The California state government has just ordered two Catholic colleges to cover abortions in their healthcare plans for employees, or face discrimination charges.
California had previously exempted both institutions from paying for abortions and other procedures considered violations of their religious convictions. But last month, the state Department of Managed Health Care (DMHC) issued a letter explaining that “it erroneously approved or did not object to such discriminatory language in some evidence of coverage filings.”
“The purpose of this letter,” it continued, “is to remind plans that the Knox-Keene Health Care Service Plan Act of 1975 … requires the provision of basic healthcare services … [and that] the California Constitution prohibits health plans from discriminating against women who choose to terminate a pregnancy. Thus, all health plans must treat maternity services and legal abortion neutrally.”
“Insurance coverage for abortion is not mandated by the federal healthcare law,” explained Bob Egelko at the San Francisco Chronicle. “But California guarantees abortion, both by statute and by privacy protections, in the state Constitution. Until the current controversy arose, insurers in California had treated all abortions sought by women in their health plans as medically necessary.”
The DMHC likewise considers all abortions, for any reason, “medically necessary,” adds Michael Gryboski at The Christian Post. “Thus [abortion is always] a procedure that should be covered by insurance companies.”
The Life Defense Foundation and Alliance Defending Freedom immediately responded to this crackdown by California, issuing a letter of protest to the DMHC. The joint letter on behalf of the Cardinal Newman Society cites federal law prohibiting states from discriminating against healthcare plans that restrict abortion coverage.

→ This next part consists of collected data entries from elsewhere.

import Summits.HubbardSuperconductivity.HubbardSuperconductivity.Theorems.KLProgrammeKLRegimeFlowReadScaleZeroSunsetCertRowsTwoShells

/-!
# Route `KLProgramme`, crux K3 — engine-flow child (stmt-HubbardSuperconductivity-20437), stub (C) at `n = 0`, located item #22a «(C)-SCALE0-PT2»:
# the strip door's volume side condition, discharged at the engine's volume threshold

Seat hubbard-kl-k3c5-p1 (g14; owner of #22a).  `sunsetRows_of_certV3_twoShells` (`…SunsetCertRowsTwoShells`) carries the hypothesis
`e^{−arsinh(ω₁/4)·L/2} ≤ 1/2` of p1 g21's finite-volume strip door.  For the crossover `ω₁ ≥ klE0 = 1/32` one has `arsinh(ω₁/4) ≥ 1/256`
(`sinh(1/256) ≤ 1/128`), so `L ≥ 1024` suffices (`e^{−2} ≤ 1/3 ≤ 1/2`); and `klEngL₃ β U = 2¹⁰(⌈|β|⌉+1)²(⌈|U|⁻¹⌉+1)² ≥ 1024`:
* `sinh_le_two_mul` (`0 ≤ y ≤ 1 ⇒ sinh y ≤ 2y`), `arsinh_klE0_div_four_ge` (`klE0 ≤ ω₁ ⇒ 1/256 ≤ arsinh(ω₁/4)`),
* **`exp_strip_le_half_of_le`** (`klE0 ≤ ω₁`, `1024 ≤ L`), **`exp_strip_le_half_of_klEngL₃`** (`klE0 ≤ ω₁`, `klEngL₃ β U ≤ L`).

No definitions; nothing here asserts (C), any stub of 20437, K3 or superconductivity.
References: BGM 2006 §2.2 footnote 1 [cite: BenfattoGiulianiMastropietro2006].
-/

noncomputable section

namespace Summit.HubbardSuperconductivity.HubbardSuperconductivity.Theorems.KLRegimeSplit

set_option linter.dupNamespace false -- summit = problem name (single-conjunct summit), D-0017

open Summit.HubbardSuperconductivity.HubbardSuperconductivity.Theorems.EngineV8 Real

/-- `sinh y ≤ 2y` for `0 ≤ y ≤ 1` (from `|e^{±y} − 1 ∓ y| ≤ y²`). -/
theorem sinh_le_two_mul {y : ℝ} (h0 : 0 ≤ y) (h1 : y ≤ 1) : Real.sinh y ≤ 2 * y := by
  rw [Real.sinh_eq]
  have hy : |y| ≤ 1 := by rw [abs_of_nonneg h0]; exact h1
  have hy' : |(-y)| ≤ 1 := by rw [abs_neg]; exact hy
  have h1' := (abs_le.1 (Real.abs_exp_sub_one_sub_id_le hy)).2
  have h2' := (abs_le.1 (Real.abs_exp_sub_one_sub_id_le hy')).1
  nlinarith

/-- For `klE0 ≤ ω₁`: `1/256 ≤ arsinh(ω₁/4)` (`sinh(1/256) ≤ 1/128 = klE0/4`). -/
theorem arsinh_klE0_div_four_ge {ω₁ : ℝ} (hω₁ : klE0 ≤ ω₁) : (1 / 256 : ℝ) ≤ Real.arsinh (ω₁ / 4) := by
  have hs : Real.sinh (1 / 256 : ℝ) ≤ ω₁ / 4 := by
    have h := sinh_le_two_mul (y := 1 / 256) (by norm_num) (by norm_num)
    have hE : klE0 = 1 / 32 := by norm_num [klE0]
    linarith
  have := Real.sinh_le_sinh.1 (hs.trans_eq (Real.sinh_arsinh _).symm)
  exact this

/-- **The strip door's volume condition at the crossover**: `klE0 ≤ ω₁` and `1024 ≤ L` give `e^{−arsinh(ω₁/4)·L/2} ≤ 1/2`. -/
theorem exp_strip_le_half_of_le {ω₁ : ℝ} (hω₁ : klE0 ≤ ω₁) {L : ℕ} (hL : (1024 : ℝ) ≤ L) :
    Real.exp (-(Real.arsinh (ω₁ / 4) * L / 2)) ≤ 1 / 2 := by
  have hκ := arsinh_klE0_div_four_ge hω₁
  have hprod : (2 : ℝ) ≤ Real.arsinh (ω₁ / 4) * L / 2 := by
    have : (1 / 256 : ℝ) * 1024 ≤ Real.arsinh (ω₁ / 4) * L := mul_le_mul hκ hL (by norm_num) (le_trans (by norm_num) hκ)
    linarith
  calc Real.exp (-(Real.arsinh (ω₁ / 4) * L / 2)) ≤ Real.exp (-2) := Real.exp_le_exp.2 (by linarith)
    _ ≤ 1 / 2 := by
        rw [Real.exp_neg, inv_le_comm₀ (Real.exp_pos _) (by norm_num)]
        have := Real.add_one_le_exp (2 : ℝ)
        norm_num at this ⊢
        linarith

/-- The engine's volume threshold is at least `1024`. -/
theorem klEngL₃_ge_1024 (β U : ℝ) : 1024 ≤ klEngL₃ β U := by
  unfold klEngL₃
  have h1 : 1 ≤ (⌈|β|⌉₊ + 1) ^ 2 := Nat.one_le_pow _ _ (Nat.succ_pos _)
  have h2 : 1 ≤ (⌈|U|⁻¹⌉₊ + 1) ^ 2 := Nat.one_le_pow _ _ (Nat.succ_pos _)
  calc 1024 = 2 ^ 10 * 1 * 1 := by norm_num
    _ ≤ 2 ^ 10 * (⌈|β|⌉₊ + 1) ^ 2 * (⌈|U|⁻¹⌉₊ + 1) ^ 2 := by gcongr

/-- **The strip door's volume condition in the engine regime**: `klE0 ≤ ω₁` and `klEngL₃ β U ≤ L` give `e^{−arsinh(ω₁/4)·L/2} ≤ 1/2`. -/
theorem exp_strip_le_half_of_klEngL₃ {ω₁ β U : ℝ} (hω₁ : klE0 ≤ ω₁) {L : ℕ} (hL : klEngL₃ β U ≤ L) :
    Real.exp (-(Real.arsinh (ω₁ / 4) * L / 2)) ≤ 1 / 2 := by
  refine exp_strip_le_half_of_le hω₁ ?_
  have h := (klEngL₃_ge_1024 β U).trans hL
  exact_mod_cast h

end Summit.HubbardSuperconductivity.HubbardSuperconductivity.Theorems.KLRegimeSplit

end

The law they cite is the Weldon Amendment, a provision that authorizes the federal government to withhold federal funds from a state for doing precisely what California has attempted to do.
“DMHC cannot deny approval to or otherwise penalize a health insurance plan for failing to provide coverage of some or all abortions and remain in compliance with the Weldon Amendment,” the letter read.

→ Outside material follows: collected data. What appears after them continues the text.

/-- **Compactifications through converging maps converge along converging curves.** Let `A` be
closed; `Φ` continuous on `A` with limit `b` at infinity within `A`; `Φ_n` continuous on `A`
with limits `b_n` at infinity; `Φ_n → Φ` uniformly on every `A ∩ closedBall 0 R`; uniformly at
infinity, `dist (Φ_n z) b_n ≤ ε` for `z ∈ A`, `‖z‖ ≥ r(ε)` and large `n`; and `b_n → b`. Let `𝒮`
be a family of paths in `A`, uniformly bounded on compacts of time and uniformly transient. Then
for `γ_j, γ ∈ 𝒮` with `γ_j → γ` locally uniformly and indices `u j → ∞`, the classes of the
compactified images converge: `⟦Φ_{u j} ∘ γ_j⟧ → ⟦Φ ∘ γ⟧`. [folklore] -/
theorem tendsto_compactifiedClass_of_tendsto (hA : IsClosed A) (hΦ : ContinuousOn Φ A)
    (hΦinf : Tendsto Φ (cocompact ℂ ⊓ 𝓟 A) (𝓝 b)) (hΦs : ∀ n, ContinuousOn (Φs n) A)
    (hΦsinf : ∀ n, Tendsto (Φs n) (cocompact ℂ ⊓ 𝓟 A) (𝓝 (bs n)))
    (hU1 : ∀ R : ℝ, TendstoUniformlyOn Φs Φ atTop (A ∩ closedBall 0 R))
    (hU2 : ∀ ε : ℝ, 0 < ε → ∃ r : ℝ, ∀ᶠ n in atTop, ∀ z ∈ A, r ≤ ‖z‖ → dist (Φs n z) (bs n) ≤ ε)
    (hb : Tendsto bs atTop (𝓝 b)) {𝒮 : Set C(ℝ≥0, ℂ)} (h𝒮A : ∀ γ ∈ 𝒮, ∀ t, γ t ∈ A)
    (hbdd : ∀ T : ℝ≥0, ∃ R : ℝ, ∀ γ ∈ 𝒮, ∀ t ≤ T, ‖γ t‖ ≤ R)
    (htrans : ∀ r : ℝ, ∃ T : ℝ≥0, ∀ γ ∈ 𝒮, ∀ t, T ≤ t → r ≤ ‖γ t‖)
    {γs : ℕ → C(ℝ≥0, ℂ)} {γ : C(ℝ≥0, ℂ)} (hγs : ∀ j, γs j ∈ 𝒮) (hγ : γ ∈ 𝒮)
    (hlim : Tendsto γs atTop (𝓝 γ)) {u : ℕ → ℕ} (hu : Tendsto u atTop atTop) :
    Tendsto (fun j ↦ compactifiedClass (Φs (u j)) (bs (u j)) (γs j)) atTop
      (𝓝 (compactifiedClass Φ b γ)) := by
  rw [Metric.tendsto_nhds]
  intro ε hε
  have hε8 : 0 < ε / 8 := by positivity
  -- far away: `Φ` close to `b`, `Φ_n` close to `b_n`
  have hfar : ∃ r₁ : ℝ, ∀ z ∈ A, r₁ ≤ ‖z‖ → dist (Φ z) b < ε / 8 := by
    have h' : ∀ᶠ z in cocompact ℂ ⊓ 𝓟 A, dist (Φ z) b < ε / 8 :=
      Metric.tendsto_nhds.1 hΦinf (ε / 8) hε8
    rw [(hasBasis_cocompact.inf_principal _).eventually_iff] at h'
    obtain ⟨K, hK, hKε⟩ := h'
    obtain ⟨R, hR⟩ := hK.isBounded.subset_closedBall 0
    refine ⟨R + 1, fun z hzA hz ↦ hKε ⟨fun hzK ↦ ?_, hzA⟩⟩
    have := mem_closedBall_zero_iff.1 (hR hzK)
    linarith
  obtain ⟨r₁, hr₁⟩ := hfar
  obtain ⟨r₂, hr₂⟩ := hU2 (ε / 8) hε8
  obtain ⟨T, hT⟩ := htrans (max r₁ r₂)
  obtain ⟨R, hR⟩ := hbdd T
  -- near: uniform continuity of `Φ` and uniform convergence `Φ_n → Φ` on `A ∩ closedBall 0 R`
  have hcpt : IsCompact (A ∩ closedBall (0 : ℂ) R) := (isCompact_closedBall 0 R).inter_left hA
  obtain ⟨η, hη, hηε⟩ := Metric.uniformContinuousOn_iff.1
    (hcpt.uniformContinuousOn_of_continuous (hΦ.mono inter_subset_left)) (ε / 8) hε8
  have hU1' : ∀ᶠ n in atTop, ∀ z ∈ A ∩ closedBall (0 : ℂ) R, dist (Φ z) (Φs n z) < ε / 8 :=
    Metric.tendstoUniformlyOn_iff.1 (hU1 R) (ε / 8) hε8
  have hb' : ∀ᶠ n in atTop, dist (bs n) b < ε / 8 := Metric.tendsto_nhds.1 hb (ε / 8) hε8
  -- transfer to the index `j`
  have hj1 := hu.eventually hU1'
  have hj2 := hu.eventually hr₂
  have hj3 := hu.eventually hb'
  have hj4 : ∀ᶠ j in atTop, γs j ∈ Process.tube γ T η := hlim (Process.tube_mem_nhds γ T hη)
  filter_upwards [hj1, hj2, hj3, hj4] with j h1 h2 h3 h4
  -- both classes are classes of genuine continuous curves
  obtain ⟨hc, -, hγeq⟩ := compactifiedClass_eq_mk_nodeValue (hΦs (u j)) (hΦsinf (u j))
    (h𝒮A _ (hγs j)) (tendsto_norm_atTop_of_transient htrans (hγs j))
  obtain ⟨hc₀, -, hγ₀eq⟩ := compactifiedClass_eq_mk_nodeValue hΦ hΦinf (h𝒮A γ hγ)
    (tendsto_norm_atTop_of_transient htrans hγ)
  rw [hγeq, hγ₀eq, CurveClass.dist_mk_mk]
  refine lt_of_le_of_lt ((Curve.dist_le_dist_toContinuousMap _ _).trans ?_) (half_lt_self hε)
  rw [ContinuousMap.dist_le (half_pos hε).le]
  intro s
  change dist (nodeValue (Φs (u j)) (bs (u j)) (γs j) s) (nodeValue Φ b γ s) ≤ ε / 2
  by_cases hs : (s : ℝ) < 1
  · rw [nodeValue_of_lt _ _ _ hs, nodeValue_of_lt _ _ _ hs]
    set t : ℝ≥0 := rayParam s with ht
    by_cases htT : t ≤ T
    · have hzj : γs j t ∈ A ∩ closedBall (0 : ℂ) R :=
        ⟨h𝒮A _ (hγs j) t, mem_closedBall_zero_iff.2 (hR _ (hγs j) t htT)⟩
      have hz : γ t ∈ A ∩ closedBall (0 : ℂ) R :=
        ⟨h𝒮A γ hγ t, mem_closedBall_zero_iff.2 (hR γ hγ t htT)⟩
      have hclose : dist (γs j t) (γ t) < η := Process.mem_tube.1 h4 t htT
      calc dist (Φs (u j) (γs j t)) (Φ (γ t))
          ≤ dist (Φs (u j) (γs j t)) (Φ (γs j t)) + dist (Φ (γs j t)) (Φ (γ t)) :=
            dist_triangle _ _ _
        _ ≤ ε / 8 + ε / 8 := by
            refine add_le_add ?_ (hηε _ hzj _ hz hclose).le
            rw [dist_comm]; exact (h1 _ hzj).le
        _ ≤ ε / 2 := by linarith
    · have htT' : T ≤ t := (not_le.1 htT).le
      have hn1 : max r₁ r₂ ≤ ‖γs j t‖ := hT _ (hγs j) t htT'
      have hn2 : max r₁ r₂ ≤ ‖γ t‖ := hT γ hγ t htT'
      have e1 : dist (Φs (u j) (γs j t)) (bs (u j)) ≤ ε / 8 :=
        h2 _ (h𝒮A _ (hγs j) t) ((le_max_right _ _).trans hn1)
      have e2 : dist (bs (u j)) b < ε / 8 := h3
      have e3 : dist (Φ (γ t)) b < ε / 8 := hr₁ _ (h𝒮A γ hγ t) ((le_max_left _ _).trans hn2)
      calc dist (Φs (u j) (γs j t)) (Φ (γ t))
          ≤ dist (Φs (u j) (γs j t)) (bs (u j)) + dist (bs (u j)) b + dist b (Φ (γ t)) :=
            dist_triangle4 _ _ _ _
        _ ≤ ε / 8 + ε / 8 + ε / 8 := by
            rw [dist_comm b]
            exact add_le_add (add_le_add e1 e2.le) e3.le
        _ ≤ ε / 2 := by linarith
  · obtain rfl : s = 1 := Subtype.ext (le_antisymm s.2.2 (not_lt.1 hs))
    simp only [nodeValue_one]
    linarith [h3.le]

end TwoMaps

/-! ### Good sequences from a compact box of Loewner pairs through converging uniformizers -/

section Varying

variable {D : DobrushinDomain} {φ : ConformalEquiv upperHalfPlaneSet D.carrier}
  {Ds : ℕ → DobrushinDomain} {φs : ∀ n, ConformalEquiv upperHalfPlaneSet (Ds n).carrier}

/-- Paths of a compact family are uniformly bounded on compacts of time. [folklore] -/
theorem exists_forall_norm_apply_le_of_isCompact {𝒦 : Set (C(ℝ≥0, ℂ) × C(ℝ≥0, ℝ))}
    (h𝒦 : IsCompact 𝒦) (T : ℝ≥0) : ∃ R : ℝ, ∀ p ∈ 𝒦, ∀ t ≤ T, ‖p.1 t‖ ≤ R := by
  have hev : Continuous fun q : (C(ℝ≥0, ℂ) × C(ℝ≥0, ℝ)) × ℝ≥0 ↦ q.1.1 q.2 :=
    (continuous_fst.comp continuous_fst).eval continuous_snd
  have hcpt : IsCompact ((fun q : (C(ℝ≥0, ℂ) × C(ℝ≥0, ℝ)) × ℝ≥0 ↦ q.1.1 q.2) '' 𝒦 ×ˢ Icc 0 T) :=
    (h𝒦.prod isCompact_Icc).image hev
  obtain ⟨R, hR⟩ := hcpt.isBounded.subset_closedBall 0
  exact ⟨R, fun p hp t ht ↦ mem_closedBall_zero_iff.1 (hR ⟨(p, t), ⟨hp, ⟨zero_le, ht⟩⟩, rfl⟩)⟩

/-- **Limits of good sequences.** Let `𝒦` be a compact set of Loewner pairs with a common
transience profile; `φ_n`, `φ` chordal uniformizing maps of `(D_n; a_n, b_n)`, `(D; a, b)` whose
boundary extensions converge uniformly on the compacts `{0 ≤ im} ∩ closedBall 0 R` and uniformly
at infinity, with `b_n → b`. If `x_j = ⟦Φ_{u j} ∘ γ̂_j⟧` for pairs `(γ̂_j, W_j) ∈ 𝒦` and
`u j → ∞`, and `x_j → x`, then `x = ⟦Φ ∘ γ̂⟧` for some `(γ̂, W) ∈ 𝒦` — in particular `x` is
describable through `φ` — and `W_j → W(x)`, the driving path of `x` through `φ`. (Compactness
of `𝒦`: every subsequence of `(γ̂_j, W_j)` has a further subsequence converging to some
`(γ̂, W) ∈ 𝒦`, along which `⟦Φ_{u j} ∘ γ̂_j⟧ → ⟦Φ ∘ γ̂⟧` by `tendsto_compactifiedClass_of_tendsto`,
so `x = ⟦Φ ∘ γ̂⟧` and `W(x) = W`.) [cite: KemppainenSmirnov2017, Cor. 1.7 and Cor. 1.8] -/
theorem tendsto_snd_of_good_sequence (hφ : D.IsChordalUniformizing φ)
    (hφs : ∀ n, (Ds n).IsChordalUniformizing (φs n))
    (hU1 : ∀ R : ℝ, TendstoUniformlyOn (fun n ↦ (φs n).boundaryExtension) φ.boundaryExtension
      atTop ({z : ℂ | 0 ≤ z.im} ∩ closedBall 0 R))
    (hU2 : ∀ ε : ℝ, 0 < ε → ∃ r : ℝ, ∀ᶠ n in atTop, ∀ z : ℂ, z ∈ {z : ℂ | 0 ≤ z.im} → r ≤ ‖z‖ →
      dist ((φs n).boundaryExtension z) ((Ds n).pt 1) ≤ ε)
    (hb : Tendsto (fun n ↦ (Ds n).pt 1) atTop (𝓝 (D.pt 1)))
    {𝒦 : Set (C(ℝ≥0, ℂ) × C(ℝ≥0, ℝ))} (h𝒦 : IsCompact 𝒦) (hgen : 𝒦 ⊆ generatedPairs)
    (htrans : ∀ r : ℝ, ∃ T : ℝ≥0, ∀ p ∈ 𝒦, ∀ t, T ≤ t → r ≤ ‖p.1 t‖)
    {u : ℕ → ℕ} (hu : Tendsto u atTop atTop) {ps : ℕ → C(ℝ≥0, ℂ) × C(ℝ≥0, ℝ)}
    (hps : ∀ j, ps j ∈ 𝒦) {x : CurveClass ℂ}
    (hx : Tendsto (fun j ↦ compactifiedClass (φs (u j)).boundaryExtension ((Ds (u j)).pt 1) (ps j).1)
      atTop (𝓝 x)) :
    (∃ p ∈ 𝒦, x = compactifiedClass φ.boundaryExtension (D.pt 1) p.1) ∧
      IsLoewnerDescribable φ x ∧
      Tendsto (fun j ↦ (ps j).2) atTop
        (𝓝 (⟨drivingFunction φ x, continuous_drivingFunction φ x⟩ : C(ℝ≥0, ℝ))) := by
  set A : Set ℂ := {z : ℂ | 0 ≤ z.im} with hAdef
  have hA : IsClosed A := isClosed_le continuous_const Complex.continuous_im
  set 𝒮 : Set C(ℝ≥0, ℂ) := Prod.fst '' 𝒦 with h𝒮
  have h𝒮A : ∀ γ ∈ 𝒮, ∀ t, γ t ∈ A := by
    rintro γ ⟨p, hp, rfl⟩ t; exact (hgen hp).2.2.1 t
  have htrans𝒮 : ∀ r : ℝ, ∃ T : ℝ≥0, ∀ γ ∈ 𝒮, ∀ t, T ≤ t → r ≤ ‖γ t‖ := fun r ↦ by
    obtain ⟨T, hT⟩ := htrans r
    exact ⟨T, by rintro γ ⟨p, hp, rfl⟩ t ht; exact hT p hp t ht⟩
  have hbdd : ∀ T : ℝ≥0, ∃ R : ℝ, ∀ γ ∈ 𝒮, ∀ t ≤ T, ‖γ t‖ ≤ R := fun T ↦ by
    obtain ⟨R, hR⟩ := exists_forall_norm_apply_le_of_isCompact h𝒦 T
    exact ⟨R, by rintro γ ⟨p, hp, rfl⟩ t ht; exact hR p hp t ht⟩
  have htrp : ∀ p ∈ 𝒦, Tendsto (fun t ↦ ‖p.1 t‖) atTop atTop := fun p hp ↦
    tendsto_norm_atTop_of_transient htrans𝒮 ⟨p, hp, rfl⟩
  -- the key: along any subsequence on which `ps` converges to `q`, the classes converge to `⟦Φ ∘ q.1⟧`
  have hkey : ∀ {ms : ℕ → ℕ} (_ : Tendsto ms atTop atTop) {q : C(ℝ≥0, ℂ) × C(ℝ≥0, ℝ)} (_ : q ∈ 𝒦)
      (_ : Tendsto (fun i ↦ ps (ms i)) atTop (𝓝 q)),
      x = compactifiedClass φ.boundaryExtension (D.pt 1) q.1 := by
    intro ms hms q hq hq'
    have h1 : Tendsto (fun i ↦ compactifiedClass (φs (u (ms i))).boundaryExtension
        ((Ds (u (ms i))).pt 1) (ps (ms i)).1) atTop
        (𝓝 (compactifiedClass φ.boundaryExtension (D.pt 1) q.1)) :=
      tendsto_compactifiedClass_of_tendsto (u := fun i ↦ u (ms i)) hA
        (continuousOn_boundaryExtension_im_nonneg φ)
        (MarkedDomain.IsChordalUniformizing.tendsto_boundaryExtension_cocompact hφ)
        (fun n ↦ continuousOn_boundaryExtension_im_nonneg (φs n))
        (fun n ↦ MarkedDomain.IsChordalUniformizing.tendsto_boundaryExtension_cocompact (hφs n))
        hU1 hU2 hb h𝒮A hbdd htrans𝒮 (fun i ↦ ⟨_, hps (ms i), rfl⟩) ⟨q, hq, rfl⟩
        ((continuous_fst.tendsto q).comp hq') (hu.comp hms)
    exact tendsto_nhds_unique (hx.comp hms) h1
  -- extract one convergent subsequence: `x = ⟦Φ ∘ q.1⟧`
  obtain ⟨q, hq, ms, hms, hq'⟩ := h𝒦.tendsto_subseq hps
  have hxq : x = compactifiedClass φ.boundaryExtension (D.pt 1) q.1 :=
    hkey hms.tendsto_atTop hq hq'
  have hdesc : IsLoewnerDescribable φ x :=
    ⟨q.2, hxq ▸ isLoewnerDescribed_compactifiedClass hφ (hgen hq) (htrp q hq)⟩
  refine ⟨⟨q, hq, hxq⟩, hdesc, ?_⟩
  -- convergence of the second coordinates by the sub-subsequence criterion
  refine tendsto_of_subseq_tendsto fun ns hns ↦ ?_
  obtain ⟨q', hq', ms', hms', hlim'⟩ := h𝒦.tendsto_subseq (x := fun i ↦ ps (ns i)) fun i ↦ hps (ns i)
  refine ⟨ms', ?_⟩
  have hxq' : x = compactifiedClass φ.boundaryExtension (D.pt 1) q'.1 :=
    hkey (hns.comp hms'.tendsto_atTop) hq' hlim'
  have hW : (⟨drivingFunction φ x, continuous_drivingFunction φ x⟩ : C(ℝ≥0, ℝ)) = q'.2 := by
    subst hxq'
    exact drivingPath_compactifiedClass hφ (hgen hq') (htrp q' hq')
  rw [hW]
  exact (continuous_snd.tendsto q').comp hlim'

LLDF and ADF went on to point out that California has already established the amendment’s jurisdiction over the state in court:
“In its failed lawsuit against the amendment, California admitted that all of its departments are subject to the amendment due to some of those departments receiving over $40 billion in federal funds for programs in the areas of education, health, and employment.”
Both groups vowed to file a complaint with the U.S. Department of Health and Human Services’ Office of Civil Rights in California insisting that the universities cover abortions.
The war over terms like “discrimination” and “neutrality” should catch Christians’ eyes. As John Stonestreet recently observed on BreakPoint, sexual liberty has in many cases replaced religious liberty as America’s “new first freedom.” As one New Mexico Supreme Court justice wrote last year, Christians compromising their religious convictions, even on such crucial issues as life and the meaning of marriage, is “the price of citizenship.”
And requiring Catholic institutions to pay for the destruction of unborn life — something they consider bankrolling murder — is the logical conclusion of a worldview in which the freedom to have sex without consequences trumps all.
In the eyes of these universities’ faculties and Christians across the nation, this is a clear Acts 5:29 moment. That passage records the reaction of the Apostle Peter and the other Disciples when ordered by the religious leaders of Jerusalem to stop preaching in Jesus’ name. Their response was firm: “Which is right in God’s eyes: to listen to you, or to him? You be the judges!” (Acts 4:19). Peter repeats himself in still stronger terms after the authorities threaten him: “We must obey God rather than men” (Acts 5:29).
Christians can take no part in the destruction of unborn life. If that means suffering legal consequences, we should be prepared. Disobedience to such laws is obedience to the highest Lawgiver. Until then, this case highlights why religious freedom isn’t a Madisonian relic, but a crucial component to freedom in general.